(Saved data entries)
++++++++++++++++++++

import Summits.ValiantsHypothesis.ValiantsHypothesis.Theorems.DivisionGapDefs
import Summits.ValiantsHypothesis.ValiantsHypothesis.Theorems.DivisionGapPerDivisionHardStubSparseRigid

/-!
# Crux `DivisionGap.PerDivisionHard` (stmt-ValiantsHypothesis-5065), line `pair-descent-jss-endpoint` —
stub `stub_lureCutsOut`: steered weights with PM-inert lure cells cut out the placed face

`stub_lureCutsOut`: on a placed block graph `G = placedBlock eR eC` (`G(b,k) ⊕ M₀`, the defs
`BlockV`, `blockAdj`, `placedBlock`, `CutsOut` of `Theorems/DivisionGapDefs.lean`) let
`P, Q ⊆ Fin m` be DISJOINT sets of padding indices and let the weight `w` be `W` on `G` and on the
LURE cells `(eR (pad p), eC (pad q))`, `p ∈ P`, `q ∈ Q`, and `< W` on every other cell.  Then
`CutsOut w G`: the permutations inside `G` are exactly the maximum-weight ones.

Proof.
* Every cell weighs `≤ W`, so every permutation weighs `≤ n · W`, and a permutation inside `G`
  weighs exactly `n · W` (direction "inside ⇒ maximal").
* Some permutation `σ₀` lies inside `G` (`exists_perm_mem_placedBlock` from a perfect matching of
  the label graph: `exists_blockMatching` for `k ≥ 1`, the identity matching for `k = 0`), so a
  maximal `σ` weighs `≥ n · W`, hence every cell of `σ` weighs `W`, hence is a cell of `G` or a
  lure cell.  No cell of `σ` is a lure cell: if `σ` sends column `eC (pad q)` to row `eR (pad p)`
  (`p ∈ P`, `q ∈ Q`), look at the column `j` sent to row `eR (pad q)`; the cell `(eR (pad q), j)`
  is not a lure cell (`q ∉ P`), so it lies in `G`, and the padding row `pad q` is adjacent to the
  padding column `pad q` only, so `j = eC (pad q)`, whence `pad p = pad q` — but `p ≠ q`.
-/

noncomputable section

-- `Summit.ValiantsHypothesis.ValiantsHypothesis.…` is the tree's mandated single-conjunct layout
-- (Sub = Summit), so the duplicated namespace component is intended.
set_option linter.dupNamespace false

namespace Summit.ValiantsHypothesis.ValiantsHypothesis.Theorems.DivisionGapPerDivisionHard

variable {b k m n : ℕ}

/-- A padding row label `pad t` is adjacent only to the padding column label `pad t`
(`pad t = Sum.inr (Sum.inr t)`). [folklore] -/
theorem lure_blockAdj_pad_iff (t : Fin m) (c : BlockV b k m) :
    blockAdj b k m (Sum.inr (Sum.inr t)) c = true ↔ c = Sum.inr (Sum.inr t) := by
  rcases c with j | ⟨i, j, s⟩ | t'
  · simp [blockAdj]
  · simp [blockAdj]
  · simp only [blockAdj, decide_eq_true_eq, Sum.inr.injEq]
    exact eq_comm

/-- For `k = 0` the identity matching of the labels lies in `G(b,0) ⊕ M₀ = K_{b,b} ⊕ M₀`
(core `i` — core `i`, padding `t` — padding `t`; there are no internal labels). [folklore] -/
theorem lure_blockAdj_self_of_zero (hk : k = 0) (r : BlockV b k m) : blockAdj b k m r r = true := by
  subst hk
  rcases r with i | ⟨_, _, t⟩ | u
  · simp [blockAdj]
  · exact t.elim0
  · simp [blockAdj]

/-- Every placed block graph contains a permutation (a perfect matching): for `k ≥ 1` by
`exists_blockMatching`, for `k = 0` by the identity matching of the labels. [folklore] -/
theorem lure_exists_perm_mem_placedBlock (eR eC : BlockV b k m ≃ Fin n) :
    ∃ σ : Equiv.Perm (Fin n), ∀ x, (σ x, x) ∈ placedBlock eR eC := by
  rcases Nat.eq_zero_or_pos k with hk | hk
  · exact exists_perm_mem_placedBlock eR eC (Equiv.refl _)
      fun r => lure_blockAdj_self_of_zero hk r
  · obtain ⟨g, hg⟩ := exists_blockMatching b k m hk
    exact exists_perm_mem_placedBlock eR eC g hg

/-- **`stub_lureCutsOut` — steered weights with PM-inert lure cells cut out the face.**  On a
placed `G(b,k) ⊕ M₀` let `P, Q ⊆ Fin m` be DISJOINT sets of padding indices and let `w` be a
weight that equals `W` on the placed face and on the lure cells `(padding row p, padding column q)`,
`p ∈ P`, `q ∈ Q`, and is `< W` on every other cell.  Then `CutsOut w (placedBlock eR eC)`: every
cell weighs `≤ W`, so a permutation inside the face has the maximal weight `n · W`; conversely a
permutation of weight `n · W` uses only face cells and lure cells, and it uses NO lure cell: if
row `eR (pad p)` received column `eC (pad q)`, then row `eR (pad q)` — whose only cells of weight
`W` are its matching cell `(eR (pad q), eC (pad q))` (now taken) since `q ∉ P` — could receive no
column. [folklore] -/
theorem stub_lureCutsOut :
    ∀ (b k m n : ℕ) (eR eC : BlockV b k m ≃ Fin n) (P Q : Finset (Fin m)) (W : ℕ)
      (w : Fin n × Fin n → ℕ), Disjoint P Q →
      (∀ e ∈ placedBlock eR eC, w e = W) →
      (∀ p ∈ P, ∀ q ∈ Q, w (eR (Sum.inr (Sum.inr p)), eC (Sum.inr (Sum.inr q))) = W) →
      (∀ e ∉ placedBlock eR eC,
        (¬ ∃ p ∈ P, ∃ q ∈ Q, e = (eR (Sum.inr (Sum.inr p)), eC (Sum.inr (Sum.inr q)))) → w e < W) →
      CutsOut w (placedBlock eR eC) := by
  intro b k m n eR eC P Q W w hPQ hG hL hlt
  -- every cell weighs at most `W`
  have hle : ∀ e, w e ≤ W := by
    intro e
    by_cases he : e ∈ placedBlock eR eC
    · exact (hG e he).le
    · by_cases hex : ∃ p ∈ P, ∃ q ∈ Q, e = (eR (Sum.inr (Sum.inr p)), eC (Sum.inr (Sum.inr q)))
      · obtain ⟨p, hp, q, hq, rfl⟩ := hex
        exact (hL p hp q hq).le
      · exact (hlt e he hex).le
  -- so every permutation weighs at most `n · W` …
  have hsum : ∀ τ : Equiv.Perm (Fin n), ∑ x, w (τ x, x) ≤ n * W := fun τ =>
    calc ∑ x, w (τ x, x) ≤ ∑ _x : Fin n, W := Finset.sum_le_sum fun x _ => hle _
      _ = n * W := by simp
  -- … and a permutation inside the face weighs exactly `n · W`
  have hin : ∀ τ : Equiv.Perm (Fin n), (∀ x, (τ x, x) ∈ placedBlock eR eC) →
      ∑ x, w (τ x, x) = n * W := fun τ hτ => by
    rw [Finset.sum_congr rfl fun x _ => hG _ (hτ x)]
    simp
  -- a permutation inside the face
  obtain ⟨σ₀, hσ₀⟩ := lure_exists_perm_mem_placedBlock eR eC
  intro σ
  constructor
  · intro hσ τ
    rw [hin σ hσ]
    exact hsum τ
  · intro hmax
    -- `σ` is maximal, so it weighs `n · W`, so every cell of `σ` weighs `W`
    have hW : ∀ x, w (σ x, x) = W := by
      by_contra hno
      obtain ⟨x₀, hx₀⟩ := not_forall.mp hno
      have hlt' : ∑ x, w (σ x, x) < n * W :=
        calc ∑ x, w (σ x, x) < ∑ _x : Fin n, W :=
              Finset.sum_lt_sum (fun x _ => hle _)
                ⟨x₀, Finset.mem_univ _, lt_of_le_of_ne (hle _) hx₀⟩
          _ = n * W := by simp
      have := hmax σ₀
      rw [hin σ₀ hσ₀] at this
      omega
    -- hence every cell of `σ` outside the face is a lure cell
    have hGL : ∀ x, (σ x, x) ∉ placedBlock eR eC →
        ∃ p ∈ P, ∃ q ∈ Q, (σ x, x) = (eR (Sum.inr (Sum.inr p)), eC (Sum.inr (Sum.inr q))) := by
      intro x hx
      by_contra h
      exact absurd (hW x) (hlt _ hx h).ne
    -- no cell of `σ` is a lure cell
    intro i₀
    by_contra hi₀
    obtain ⟨p, hp, q, hq, he⟩ := hGL i₀ hi₀
    have h1 : σ i₀ = eR (Sum.inr (Sum.inr p)) := congrArg Prod.fst he
    -- the column `j` received by the padding row `eR (pad q)`
    set j := σ.symm (eR (Sum.inr (Sum.inr q))) with hj
    have hσj : σ j = eR (Sum.inr (Sum.inr q)) := σ.apply_symm_apply _
    by_cases hjG : (σ j, j) ∈ placedBlock eR eC
    · -- a face cell in the padding row `pad q` is the matching cell `(eR (pad q), eC (pad q))`
      have hjq : eC.symm j = Sum.inr (Sum.inr q) := by
        have := hjG
        simp only [placedBlock, Finset.mem_filter, Finset.mem_univ, true_and, hσj,
          Equiv.symm_apply_apply] at this
        exact (lure_blockAdj_pad_iff q _).mp this
      have hji : j = i₀ := by
        rw [← eC.apply_symm_apply j, hjq]
        exact (congrArg Prod.snd he).symm
      have hpq : eR (Sum.inr (Sum.inr p)) = eR (Sum.inr (Sum.inr q)) := by
        rw [← h1, ← hji, hσj]
      have : p = q := by simpa using hpq
      exact Finset.disjoint_left.mp hPQ hp (this ▸ hq)
    · -- a lure cell in the row `eR (pad q)` would force `q ∈ P`
      obtain ⟨p', hp', q', -, he'⟩ := hGL j hjG
      have hqp : eR (Sum.inr (Sum.inr q)) = eR (Sum.inr (Sum.inr p')) :=
        hσj.symm.trans (congrArg Prod.fst he')
      have : q = p' := by simpa using hqp
      exact Finset.disjoint_left.mp hPQ hp' (this ▸ hq)

end Summit.ValiantsHypothesis.ValiantsHypothesis.Theorems.DivisionGapPerDivisionHard

end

++++++++++++++++++++

§ YOUR OBJECTIVE: Set down only the lines above that fall between the line holding "CutsOut w (placedBlock eR eC) := by" and the line holding "-- … and a permutation", inclusive, keeping each exact.

§ ANSWER FOR THIS EXERCISE:
      CutsOut w (placedBlock eR eC) := by
  intro b k m n eR eC P Q W w hPQ hG hL hlt
  -- every cell weighs at most `W`
  have hle : ∀ e, w e ≤ W := by
    intro e
    by_cases he : e ∈ placedBlock eR eC
    · exact (hG e he).le
    · by_cases hex : ∃ p ∈ P, ∃ q ∈ Q, e = (eR (Sum.inr (Sum.inr p)), eC (Sum.inr (Sum.inr q)))
      · obtain ⟨p, hp, q, hq, rfl⟩ := hex
        exact (hL p hp q hq).le
      · exact (hlt e he hex).le
  -- so every permutation weighs at most `n · W` …
  have hsum : ∀ τ : Equiv.Perm (Fin n), ∑ x, w (τ x, x) ≤ n * W := fun τ =>
    calc ∑ x, w (τ x, x) ≤ ∑ _x : Fin n, W := Finset.sum_le_sum fun x _ => hle _
      _ = n * W := by simp
  -- … and a permutation inside the face weighs exactly `n · W`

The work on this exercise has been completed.